## Information:

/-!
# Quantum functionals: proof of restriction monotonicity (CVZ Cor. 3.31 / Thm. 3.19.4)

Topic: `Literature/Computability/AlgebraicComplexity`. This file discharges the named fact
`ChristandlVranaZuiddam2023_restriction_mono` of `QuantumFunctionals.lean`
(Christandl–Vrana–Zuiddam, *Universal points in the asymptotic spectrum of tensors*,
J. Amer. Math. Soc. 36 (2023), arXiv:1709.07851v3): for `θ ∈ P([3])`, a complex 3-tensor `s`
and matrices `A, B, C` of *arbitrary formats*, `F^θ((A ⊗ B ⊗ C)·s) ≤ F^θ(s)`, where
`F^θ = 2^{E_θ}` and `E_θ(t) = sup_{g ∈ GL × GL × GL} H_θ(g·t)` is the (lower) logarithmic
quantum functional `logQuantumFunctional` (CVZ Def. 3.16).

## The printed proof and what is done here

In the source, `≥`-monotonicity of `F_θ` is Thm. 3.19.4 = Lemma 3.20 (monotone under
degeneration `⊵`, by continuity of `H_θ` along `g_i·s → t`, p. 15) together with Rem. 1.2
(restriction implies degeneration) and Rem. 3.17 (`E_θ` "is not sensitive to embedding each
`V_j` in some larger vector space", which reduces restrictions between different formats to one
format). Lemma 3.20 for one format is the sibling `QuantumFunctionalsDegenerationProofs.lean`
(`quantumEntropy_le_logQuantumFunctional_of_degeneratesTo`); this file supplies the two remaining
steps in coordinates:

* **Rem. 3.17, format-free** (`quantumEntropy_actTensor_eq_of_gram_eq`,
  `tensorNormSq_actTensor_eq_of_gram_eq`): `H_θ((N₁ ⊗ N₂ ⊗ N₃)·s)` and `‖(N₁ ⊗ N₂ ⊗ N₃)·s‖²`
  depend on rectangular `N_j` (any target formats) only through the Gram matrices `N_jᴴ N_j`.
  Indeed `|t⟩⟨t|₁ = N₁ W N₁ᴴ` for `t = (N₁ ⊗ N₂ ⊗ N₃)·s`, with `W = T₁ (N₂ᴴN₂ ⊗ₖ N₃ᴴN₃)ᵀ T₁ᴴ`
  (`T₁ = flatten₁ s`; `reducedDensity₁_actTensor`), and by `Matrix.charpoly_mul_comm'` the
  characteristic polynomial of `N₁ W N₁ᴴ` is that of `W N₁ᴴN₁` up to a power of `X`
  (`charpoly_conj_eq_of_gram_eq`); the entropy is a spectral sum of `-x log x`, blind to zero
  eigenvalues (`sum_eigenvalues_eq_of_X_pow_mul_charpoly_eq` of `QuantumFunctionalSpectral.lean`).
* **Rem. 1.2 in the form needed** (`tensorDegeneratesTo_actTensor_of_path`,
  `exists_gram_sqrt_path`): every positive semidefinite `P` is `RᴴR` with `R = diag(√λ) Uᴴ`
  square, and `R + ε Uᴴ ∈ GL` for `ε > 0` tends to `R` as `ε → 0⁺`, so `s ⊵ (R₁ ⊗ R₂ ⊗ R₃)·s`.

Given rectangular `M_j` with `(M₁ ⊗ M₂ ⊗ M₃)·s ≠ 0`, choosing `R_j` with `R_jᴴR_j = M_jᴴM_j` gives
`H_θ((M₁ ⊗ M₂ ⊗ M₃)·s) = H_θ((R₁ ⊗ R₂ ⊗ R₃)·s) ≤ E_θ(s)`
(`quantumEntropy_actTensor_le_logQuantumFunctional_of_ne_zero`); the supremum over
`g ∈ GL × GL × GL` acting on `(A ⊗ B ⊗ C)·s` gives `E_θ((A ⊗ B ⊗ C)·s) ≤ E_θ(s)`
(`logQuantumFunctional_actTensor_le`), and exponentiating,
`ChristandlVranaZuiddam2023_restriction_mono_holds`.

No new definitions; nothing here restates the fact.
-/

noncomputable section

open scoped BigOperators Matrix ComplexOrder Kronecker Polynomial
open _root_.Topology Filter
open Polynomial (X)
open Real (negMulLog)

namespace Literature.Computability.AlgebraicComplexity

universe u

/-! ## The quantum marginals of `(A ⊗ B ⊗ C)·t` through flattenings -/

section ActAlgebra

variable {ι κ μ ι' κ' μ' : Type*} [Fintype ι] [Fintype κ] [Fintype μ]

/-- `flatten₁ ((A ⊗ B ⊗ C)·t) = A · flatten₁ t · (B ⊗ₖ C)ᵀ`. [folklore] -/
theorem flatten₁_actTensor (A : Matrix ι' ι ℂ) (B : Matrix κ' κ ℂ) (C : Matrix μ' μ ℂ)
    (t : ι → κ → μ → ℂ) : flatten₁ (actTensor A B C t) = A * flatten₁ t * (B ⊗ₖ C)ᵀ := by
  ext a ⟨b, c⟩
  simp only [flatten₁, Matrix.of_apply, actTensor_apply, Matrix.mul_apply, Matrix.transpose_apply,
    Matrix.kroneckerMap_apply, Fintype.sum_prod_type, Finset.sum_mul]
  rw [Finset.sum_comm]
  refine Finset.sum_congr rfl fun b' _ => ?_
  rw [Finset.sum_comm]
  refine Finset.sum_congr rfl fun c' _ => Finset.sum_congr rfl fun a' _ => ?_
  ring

## Work task:
Go through the material above line by line and copy it exactly.

## Finished task:
/-!
# Quantum functionals: proof of restriction monotonicity (CVZ Cor. 3.31 / Thm. 3.19.4)

Topic: `Literature/Computability/AlgebraicComplexity`. This file discharges the named fact
`ChristandlVranaZuiddam2023_restriction_mono` of `QuantumFunctionals.lean`
(Christandl–Vrana–Zuiddam, *Universal points in the asymptotic spectrum of tensors*,
J. Amer. Math. Soc. 36 (2023), arXiv:1709.07851v3): for `θ ∈ P([3])`, a complex 3-tensor `s`
and matrices `A, B, C` of *arbitrary formats*, `F^θ((A ⊗ B ⊗ C)·s) ≤ F^θ(s)`, where
`F^θ = 2^{E_θ}` and `E_θ(t) = sup_{g ∈ GL × GL × GL} H_θ(g·t)` is the (lower) logarithmic
quantum functional `logQuantumFunctional` (CVZ Def. 3.16).

## The printed proof and what is done here

In the source, `≥`-monotonicity of `F_θ` is Thm. 3.19.4 = Lemma 3.20 (monotone under
degeneration `⊵`, by continuity of `H_θ` along `g_i·s → t`, p. 15) together with Rem. 1.2
(restriction implies degeneration) and Rem. 3.17 (`E_θ` "is not sensitive to embedding each
`V_j` in some larger vector space", which reduces restrictions between different formats to one
format). Lemma 3.20 for one format is the sibling `QuantumFunctionalsDegenerationProofs.lean`
(`quantumEntropy_le_logQuantumFunctional_of_degeneratesTo`); this file supplies the two remaining
steps in coordinates:

* **Rem. 3.17, format-free** (`quantumEntropy_actTensor_eq_of_gram_eq`,
  `tensorNormSq_actTensor_eq_of_gram_eq`): `H_θ((N₁ ⊗ N₂ ⊗ N₃)·s)` and `‖(N₁ ⊗ N₂ ⊗ N₃)·s‖²`
  depend on rectangular `N_j` (any target formats) only through the Gram matrices `N_jᴴ N_j`.
  Indeed `|t⟩⟨t|₁ = N₁ W N₁ᴴ` for `t = (N₁ ⊗ N₂ ⊗ N₃)·s`, with `W = T₁ (N₂ᴴN₂ ⊗ₖ N₃ᴴN₃)ᵀ T₁ᴴ`
  (`T₁ = flatten₁ s`; `reducedDensity₁_actTensor`), and by `Matrix.charpoly_mul_comm'` the
  characteristic polynomial of `N₁ W N₁ᴴ` is that of `W N₁ᴴN₁` up to a power of `X`
  (`charpoly_conj_eq_of_gram_eq`); the entropy is a spectral sum of `-x log x`, blind to zero
  eigenvalues (`sum_eigenvalues_eq_of_X_pow_mul_charpoly_eq` of `QuantumFunctionalSpectral.lean`).
* **Rem. 1.2 in the form needed** (`tensorDegeneratesTo_actTensor_of_path`,
  `exists_gram_sqrt_path`): every positive semidefinite `P` is `RᴴR` with `R = diag(√λ) Uᴴ`
  square, and `R + ε Uᴴ ∈ GL` for `ε > 0` tends to `R` as `ε → 0⁺`, so `s ⊵ (R₁ ⊗ R₂ ⊗ R₃)·s`.

Given rectangular `M_j` with `(M₁ ⊗ M₂ ⊗ M₃)·s ≠ 0`, choosing `R_j` with `R_jᴴR_j = M_jᴴM_j` gives
`H_θ((M₁ ⊗ M₂ ⊗ M₃)·s) = H_θ((R₁ ⊗ R₂ ⊗ R₃)·s) ≤ E_θ(s)`
(`quantumEntropy_actTensor_le_logQuantumFunctional_of_ne_zero`); the supremum over
`g ∈ GL × GL × GL` acting on `(A ⊗ B ⊗ C)·s` gives `E_θ((A ⊗ B ⊗ C)·s) ≤ E_θ(s)`
(`logQuantumFunctional_actTensor_le`), and exponentiating,
`ChristandlVranaZuiddam2023_restriction_mono_holds`.

No new definitions; nothing here restates the fact.
-/

noncomputable section

open scoped BigOperators Matrix ComplexOrder Kronecker Polynomial
open _root_.Topology Filter
open Polynomial (X)
open Real (negMulLog)

namespace Literature.Computability.AlgebraicComplexity

universe u

/-! ## The quantum marginals of `(A ⊗ B ⊗ C)·t` through flattenings -/

section ActAlgebra

variable {ι κ μ ι' κ' μ' : Type*} [Fintype ι] [Fintype κ] [Fintype μ]

/-- `flatten₁ ((A ⊗ B ⊗ C)·t) = A · flatten₁ t · (B ⊗ₖ C)ᵀ`. [folklore] -/
theorem flatten₁_actTensor (A : Matrix ι' ι ℂ) (B : Matrix κ' κ ℂ) (C : Matrix μ' μ ℂ)
    (t : ι → κ → μ → ℂ) : flatten₁ (actTensor A B C t) = A * flatten₁ t * (B ⊗ₖ C)ᵀ := by
  ext a ⟨b, c⟩
  simp only [flatten₁, Matrix.of_apply, actTensor_apply, Matrix.mul_apply, Matrix.transpose_apply,
    Matrix.kroneckerMap_apply, Fintype.sum_prod_type, Finset.sum_mul]
  rw [Finset.sum_comm]
  refine Finset.sum_congr rfl fun b' _ => ?_
  rw [Finset.sum_comm]
  refine Finset.sum_congr rfl fun c' _ => Finset.sum_congr rfl fun a' _ => ?_
  ring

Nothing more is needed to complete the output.